Why was Saudi Arabia attacked
A Saudi-led coalition has been at war with the Houthi movement in Yemen since March 2015. The Iranian-backed rebels hold the capital, Sana’a, and other territory in the country.

According to the US-based Armed Conflict Location and Event Data Project, the war has triggered the world’s worst humanitarian crisis and has pushed Yemen to the brink of famine and more than 90,000 people have been killed since 2015. Yahya Saree, a spokesman for the Houthi-rebel-run Saba News Agency, on Monday (September 16) said the group may launch additional more painful strikes as long as Saudi Arabia’s government continues its aggression and blockade on Yemen.

According to the United Nations, the Houthis recently acquired much more powerful drone technology that has given them the power to strike targets up to 1,500km away and the Abqaiq facility is within about 1,000km of Houthi-held territory.

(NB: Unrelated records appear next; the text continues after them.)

/-- **Well-posedness of (15) on `[0, ∞)` under Proposition 2 as printed**: from every initial state
EXACTLY ONE solution. [cite: GrossEtAl2019, Thm. 2 with Prop. 2 (proof: the flow φ_f(t, x₀))]
MODELLED: model (15). -/
theorem prop2_existsUnique_isSolutionOn (hN : 2 ≤ N) (h : E.Consistent W)
    (hsym : ∀ k j, W.w k j = W.w j k) (hw : ∀ k j, 0 ≤ W.w k j) (hρ : 0 < E.ρ) (hω : 0 ≤ E.ω₀)
    (ha : ∀ l, 0 < E.a l) (hη : 0 < W.η) (hα : 0 < W.α) (hv : ∀ k, 0 < W.vref k)
    {lam c vmin vmax κK d : ℝ} (hc : 0 < c)
    (hlam : ∀ z : Fin N → ℝ,
      lam * pairNormSq z ≤ N * (1 / 2 * ∑ i, ∑ j, W.w i j * (z i - z j) ^ 2))
    (hang : ∀ j k, |W.θ j - W.θ k| ≤ π / 2)
    (hvmin : 0 < vmin) (hmin : ∀ k, vmin ≤ W.vref k) (hmax : ∀ k, W.vref k ≤ vmax)
    (hprop2 : ∀ k, ∑ j, (cos (Real.arctan (E.ρ * E.ω₀)) / W.vref k ^ 2
          * |W.pBranch (Real.arctan (E.ρ * E.ω₀)) k j|
        + sin (Real.arctan (E.ρ * E.ω₀)) / W.vref k ^ 2
          * |W.qBranch (Real.arctan (E.ρ * E.ω₀)) k j|) + W.α
        ≤ vmin ^ 2 / (2 * vmax ^ 2) * lam - c)
    (hκK : 0 < κK) (hKk : ∀ k, W.nodeGain k ^ 2 + W.nodeRot k ^ 2 ≤ κK ^ 2)
    (hdpos : 0 < d) (hd : ∀ k, ∑ j, W.w k j ≤ d)
    (hη2 : W.η < c / (2 * E.ρ * d * (c + 5 * κK + 10 * d))) (x₀ : DvocState N × LineState M) :
    ∃ γ : ℝ → DvocState N × LineState M, (γ 0 = x₀ ∧ E.IsSolutionOn W γ (Ici 0)) ∧
      ∀ γ' : ℝ → DvocState N × LineState M, γ' 0 = x₀ → E.IsSolutionOn W γ' (Ici 0) →
        ∀ t, 0 ≤ t → γ' t = γ t := by
  haveI : NeZero N := ⟨by omega⟩
  obtain ⟨hcκ, h23, hK, hY, h35⟩ := E.core_of_proposition2 W hN h hsym hw hρ hω hα hv hc hlam hang hvmin hmin hmax hprop2 hκK hKk hdpos hd hη2
  exact E.thm2_existsUnique_isSolutionOn W h hρ ha hη hα hv hc (by positivity) hcκ (by positivity)
    h23 hK hY h35 x₀

/-- **The origin `0ₙ` is an UNSTABLE equilibrium of (15) under Proposition 2 as printed** (Lyapunov's
sense; «exponentially» not typed). [cite: GrossEtAl2019, Thm. 2 with Prop. 2] MODELLED: model (15). -/
theorem prop2_origin_unstable (hN : 2 ≤ N) (h : E.Consistent W)
    (hsym : ∀ k j, W.w k j = W.w j k) (hw : ∀ k j, 0 ≤ W.w k j) (hρ : 0 < E.ρ) (hω : 0 ≤ E.ω₀)
    (ha : ∀ l, 0 < E.a l) (hη : 0 < W.η) (hα : 0 < W.α) (hv : ∀ k, 0 < W.vref k)
    {lam c vmin vmax κK d : ℝ} (hc : 0 < c)
    (hlam : ∀ z : Fin N → ℝ,
      lam * pairNormSq z ≤ N * (1 / 2 * ∑ i, ∑ j, W.w i j * (z i - z j) ^ 2))
    (hang : ∀ j k, |W.θ j - W.θ k| ≤ π / 2)
    (hvmin : 0 < vmin) (hmin : ∀ k, vmin ≤ W.vref k) (hmax : ∀ k, W.vref k ≤ vmax)
    (hprop2 : ∀ k, ∑ j, (cos (Real.arctan (E.ρ * E.ω₀)) / W.vref k ^ 2
          * |W.pBranch (Real.arctan (E.ρ * E.ω₀)) k j|
        + sin (Real.arctan (E.ρ * E.ω₀)) / W.vref k ^ 2
          * |W.qBranch (Real.arctan (E.ρ * E.ω₀)) k j|) + W.α
        ≤ vmin ^ 2 / (2 * vmax ^ 2) * lam - c)
    (hκK : 0 < κK) (hKk : ∀ k, W.nodeGain k ^ 2 + W.nodeRot k ^ 2 ≤ κK ^ 2)
    (hdpos : 0 < d) (hd : ∀ k, ∑ j, W.w k j ≤ d)
    (hη2 : W.η < c / (2 * E.ρ * d * (c + 5 * κK + 10 * d))) :
    ∃ ε > 0, ∀ δ > 0, ∃ γ : ℝ → DvocState N × LineState M, E.IsSolutionOn W γ (Ici 0) ∧
      ‖γ 0‖ < δ ∧ ∃ t, 0 ≤ t ∧ ε ≤ ‖γ t‖ := by
  haveI : NeZero N := ⟨by omega⟩
  obtain ⟨hcκ, h23, hK, hY, h35⟩ := E.core_of_proposition2 W hN h hsym hw hρ hω hα hv hc hlam hang hvmin hmin hmax hprop2 hκK hKk hdpos hd hη2
  exact E.thm2_origin_unstable W h hρ ha hη hα hv hc (by positivity) hcκ (by positivity) h23 hK hY
    h35

end proposition2

end DvocLines
open Literature.Probability.Percolation Literature.Probability.LatticeModels SimpleGraph GadgetSystem ProbeHistory HSiteScheme Contour KNCells
open Literature.Probability.Percolation.KozmaNitzan.Cells (oth sgOf sgOf_sign stepVec_apply_fst)
open KNCells.KSchA KNLevels ChainPlanar ChainPara
open Literature.Barriers.CriticalPhenomena (graphBall mem_graphBall_self graphBall_mono)
open BoxProdZ2 (ConcRadiiG)
open Skel (winGraph RootOblTWAt excess)
open SkelI (tanOff)
open TwoAxis.Para (modulus)

variable {V : Type} [DecidableEq V] [Countable V] {G : SimpleGraph V} [G.LocallyFinite] {φ : V → Site 2}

In the past months, there have been unconfirmed reports of attacks by Houthi drones on civilian airports in Saudi Arabia, Abu Dhabi and Dubai.

Spokesman of the Saudi-led military coalition Colonel Turki Al Maliki told reporters in Riyadh that the strikes were not launched from Yemen as claimed by Iranian-allied Yemeni rebels who are at war with Saudi Arabia and the attackers also carried out the attack with Iranian weapons. Colonel Maliki said that Iran cowardly targeted the global economy and not Saudi Arabia.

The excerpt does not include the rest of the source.